TASK TO CARRY OUT
Beneath this task are records; print exactly the stretch of them from the line with "fun F => (C.toNNReal" through the line with "exact continuous_const.mul hsup", both ends included.

*** RECORDS SHOWN ***

import Summits.QuantumFields.YangMills.Theorems.LangevinControlUVOSLegsFromFemtoAndGapStubAssemblySchwartzSeparable

/-!
# Soft OS-assembly toolkit II: subsequential limits of uniformly bounded functionals on Schwartz space

Helper file for stub `stub_assembly` of crux `OSLegsFromFemtoAndGap` (stmt-QuantumFields-9367, line
`dlr-collar-transfer`): the COMPACTNESS THEOREM `exists_subseq_clm_limit` — for countably many families
`T i k : 𝓢(X i, ℂ) →L[ℂ] ℂ` bounded on submodules `M i` by `C i · schwartzNorm (m i)` uniformly in `k`, there are ONE
subsequence `φ` and continuous linear functionals `S i` with the same bounds everywhere such that
`T i (φ k) F → S i F` for all `F ∈ M i` (diagonal subsequence over a countable `schwartzNorm`-dense subset of each
`M i`, `ε/3`, then Hahn–Banach in the polynormable space `𝓢` — Mathlib
`Module.Dual.exists_continuous_extension_of_le_seminorm`). With `M i = ⁰𝒮` this is the step "uniform E0′ bounds ⇒
subsequential limit Schwinger functions (as tempered distributions with the same E0′ bounds)" of every lattice ⇒ OS
construction (Glimm–Jaffe 1987 §6.1; Osterwalder–Schrader 1975 §2).
-/

noncomputable section

open scoped SchwartzMap Topology
open Filter Set MeasureTheory Literature.MathematicalPhysics.QuantumLattice

namespace Summit.QuantumFields.YangMills.Theorems.OSLegsFromFemtoAndGap

/-! ### The compactness theorem -/

section Limit

/-- The seminorm `C · schwartzNorm m` (as the Mathlib `Seminorm` `C.toNNReal • (Iic (m,m)).sup 𝓢-family`)
evaluates to `C * schwartzNorm m F` for `0 ≤ C`. [folklore] -/
theorem smul_sup_schwartzSeminormFamily_apply {X : Type*} [NormedAddCommGroup X] [NormedSpace ℝ X] {C : ℝ}
    (hC : 0 ≤ C) (m : ℕ) (F : 𝓢(X, ℂ)) :
    (C.toNNReal • (Finset.Iic (m, m)).sup (schwartzSeminormFamily ℂ X ℂ)) F = C * schwartzNorm m F := by
  change C.toNNReal • ((Finset.Iic (m, m)).sup (schwartzSeminormFamily ℂ X ℂ)) F = C * schwartzNorm m F
  rw [NNReal.smul_def, Real.coe_toNNReal _ hC, smul_eq_mul]
  rfl

/-- The seminorm `C.toNNReal • (Iic (m,m)).sup 𝓢-family` is continuous for the Schwartz topology. [folklore] -/
theorem continuous_smul_sup_schwartzSeminormFamily (X : Type*) [NormedAddCommGroup X] [NormedSpace ℝ X]
    (C : ℝ) (m : ℕ) :
    Continuous (C.toNNReal • (Finset.Iic (m, m)).sup (schwartzSeminormFamily ℂ X ℂ) : Seminorm ℂ 𝓢(X, ℂ)) := by
  have hsup : Continuous
      (((Finset.Iic (m, m)).sup (schwartzSeminormFamily ℂ X ℂ) : Seminorm ℂ 𝓢(X, ℂ)) : 𝓢(X, ℂ) → ℝ) :=
    Seminorm.continuous_finsetSup fun i _ => (schwartz_withSeminorms ℂ X ℂ).continuous_seminorm i
  have : ((C.toNNReal • (Finset.Iic (m, m)).sup (schwartzSeminormFamily ℂ X ℂ) : Seminorm ℂ 𝓢(X, ℂ)) :
      𝓢(X, ℂ) → ℝ) =
      fun F => (C.toNNReal : ℝ) * ((Finset.Iic (m, m)).sup (schwartzSeminormFamily ℂ X ℂ) : Seminorm ℂ 𝓢(X, ℂ)) F := by
    funext F
    change C.toNNReal • ((Finset.Iic (m, m)).sup (schwartzSeminormFamily ℂ X ℂ)) F = _
    rw [NNReal.smul_def, smul_eq_mul]
  rw [this]
  exact continuous_const.mul hsup

/-- **Compactness theorem for Schwinger-type functionals.** Let `ι` be countable and, for each `i`, let
`T i k : 𝓢(X i, ℂ) →L[ℂ] ℂ` (`k ∈ ℕ`) be continuous linear functionals on Schwartz space over a
finite-dimensional `X i`, bounded on a submodule `M i` by `C i · schwartzNorm (m i)` UNIFORMLY in `k`. Then
there are ONE strictly increasing `φ : ℕ → ℕ` and continuous linear functionals `S i` obeying the same bound
everywhere, with `T i (φ k) F → S i F` for every `i` and every `F ∈ M i`. (Diagonal subsequence over a
countable `schwartzNorm`-dense subset of each `M i`; `ε/3`; Hahn–Banach in the polynormable space `𝓢`.)
This is the soft "uniform E0′ bounds ⇒ subsequential limit Schwinger functions" step of every lattice ⇒ OS
construction (Glimm–Jaffe 1987 §6.1), with `M i = ⁰𝒮`. [folklore] -/
theorem exists_subseq_clm_limit {ι : Type*} [Countable ι] {X : ι → Type*}
    [∀ i, NormedAddCommGroup (X i)] [∀ i, NormedSpace ℝ (X i)] [∀ i, FiniteDimensional ℝ (X i)]
    (T : (i : ι) → ℕ → (𝓢(X i, ℂ) →L[ℂ] ℂ)) (M : (i : ι) → Submodule ℂ 𝓢(X i, ℂ)) (m : ι → ℕ)
    (C : ι → ℝ) (hC : ∀ i, 0 ≤ C i)
    (hT : ∀ i k, ∀ F ∈ M i, ‖T i k F‖ ≤ C i * schwartzNorm (m i) F) :
    ∃ φ : ℕ → ℕ, StrictMono φ ∧ ∃ S : (i : ι) → (𝓢(X i, ℂ) →L[ℂ] ℂ),
      (∀ i F, ‖S i F‖ ≤ C i * schwartzNorm (m i) F) ∧
      ∀ i, ∀ F ∈ M i, Tendsto (fun k => T i (φ k) F) atTop (𝓝 (S i F)) := by
  classical
  -- countable dense subsets
  have hD := fun i => schwartz_exists_countable_seminorm_dense (m i) (M i : Set 𝓢(X i, ℂ))
  choose D hDM hDc hDd using hD
  -- the diagonal subsequence over `Σ i, D i`
  haveI : ∀ i, Countable (D i) := fun i => (hDc i).to_subtype
  obtain ⟨φ, hφ, hconv⟩ := exists_strictMono_forall_tendsto (ι := Σ i, D i)
    (u := fun jd k => T jd.1 k (jd.2 : 𝓢(X jd.1, ℂ)))
    (fun jd => ⟨C jd.1 * schwartzNorm (m jd.1) (jd.2 : 𝓢(X jd.1, ℂ)),
      fun k => hT jd.1 k (jd.2 : 𝓢(X jd.1, ℂ)) (hDM jd.1 jd.2.2)⟩)
  -- convergence on each `M i` by `ε / 3`
  have hconvM : ∀ i, ∀ F ∈ M i, ∃ c : ℂ, Tendsto (fun k => T i (φ k) F) atTop (𝓝 c) := by
    intro i
    refine tendsto_of_seminorm_dense
      ((C i).toNNReal • (Finset.Iic (m i, m i)).sup (schwartzSeminormFamily ℂ (X i) ℂ)) (M i)
      (fun k => (T i (φ k) : 𝓢(X i, ℂ) →ₗ[ℂ] ℂ)) (fun k v hv => ?_) (D i) (hDM i) (fun v hv ε hε => ?_) ?_
    · rw [ContinuousLinearMap.coe_coe, smul_sup_schwartzSeminormFamily_apply (hC i)]
      exact hT i (φ k) v hv
    · have hC1 : 0 < C i + 1 := by linarith [hC i]
      obtain ⟨G, hG, hGε⟩ := hDd i v hv (ε / (C i + 1)) (div_pos hε hC1)
      refine ⟨G, hG, ?_⟩
      rw [smul_sup_schwartzSeminormFamily_apply (hC i)]
      calc C i * schwartzNorm (m i) (v - G) ≤ C i * (ε / (C i + 1)) :=
            mul_le_mul_of_nonneg_left hGε.le (hC i)
        _ < ε := by
            rw [mul_div_assoc']
            rw [div_lt_iff₀ hC1]
            nlinarith [hC i]
    · rintro d hd
      simpa using hconv ⟨i, ⟨d, hd⟩⟩
  -- the limit functional on each `M i`, linear and bounded, then Hahn–Banach
  have hS : ∀ i, ∃ g : 𝓢(X i, ℂ) →L[ℂ] ℂ, (∀ F, ‖g F‖ ≤ C i * schwartzNorm (m i) F) ∧
      ∀ F ∈ M i, Tendsto (fun k => T i (φ k) F) atTop (𝓝 (g F)) := by
    intro i
    choose c hc using hconvM i
    -- linearity of the limit
    have hadd : ∀ (v w : 𝓢(X i, ℂ)) (hv : v ∈ M i) (hw : w ∈ M i),
        c (v + w) ((M i).add_mem hv hw) = c v hv + c w hw := fun v w hv hw =>
      tendsto_nhds_unique (hc (v + w) ((M i).add_mem hv hw))
        (by simpa [map_add] using (hc v hv).add (hc w hw))
    have hsmul : ∀ (a : ℂ) (v : 𝓢(X i, ℂ)) (hv : v ∈ M i),
        c (a • v) ((M i).smul_mem a hv) = a * c v hv := fun a v hv =>
      tendsto_nhds_unique (hc (a • v) ((M i).smul_mem a hv))
        (by simpa [map_smul] using (hc v hv).const_mul a)
    let f : M i →ₗ[ℂ] ℂ :=
      { toFun := fun v => c v v.2
        map_add' := fun v w => by simpa using hadd v w v.2 w.2
        map_smul' := fun a v => by simpa using hsmul a v v.2 }
    have hfv : ∀ v : M i, Tendsto (fun k => T i (φ k) v) atTop (𝓝 (f v)) := fun v => hc v v.2
    have hfb : ∀ v : M i, ‖f v‖ ≤
        ((C i).toNNReal • (Finset.Iic (m i, m i)).sup (schwartzSeminormFamily ℂ (X i) ℂ) : Seminorm ℂ _) v := by
      intro v
      rw [smul_sup_schwartzSeminormFamily_apply (hC i)]
      exact le_of_tendsto (hfv v).norm (Eventually.of_forall fun k => hT i (φ k) v v.2)
    haveI : PolynormableSpace ℂ 𝓢(X i, ℂ) := (schwartz_withSeminorms ℂ (X i) ℂ).toPolynormableSpace
    obtain ⟨g, hg, hgle⟩ := Module.Dual.exists_continuous_extension_of_le_seminorm (M i) f
      (continuous_smul_sup_schwartzSeminormFamily (X i) (C i) (m i)) hfb
    refine ⟨g, fun F => ?_, fun F hF => ?_⟩
    · simpa [smul_sup_schwartzSeminormFamily_apply (hC i)] using hgle F
    · have h1 := hfv ⟨F, hF⟩
      have h2 : g F = f ⟨F, hF⟩ := hg ⟨F, hF⟩
      rw [h2]
      exact h1
  choose S hSb hSc using hS
  exact ⟨φ, hφ, S, hSb, hSc⟩

end Limit

end Summit.QuantumFields.YangMills.Theorems.OSLegsFromFemtoAndGap

end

*** End of RECORDS SHOWN ***

EXERCISE ANSWER
      fun F => (C.toNNReal : ℝ) * ((Finset.Iic (m, m)).sup (schwartzSeminormFamily ℂ X ℂ) : Seminorm ℂ 𝓢(X, ℂ)) F := by
    funext F
    change C.toNNReal • ((Finset.Iic (m, m)).sup (schwartzSeminormFamily ℂ X ℂ)) F = _
    rw [NNReal.smul_def, smul_eq_mul]
  rw [this]
  exact continuous_const.mul hsup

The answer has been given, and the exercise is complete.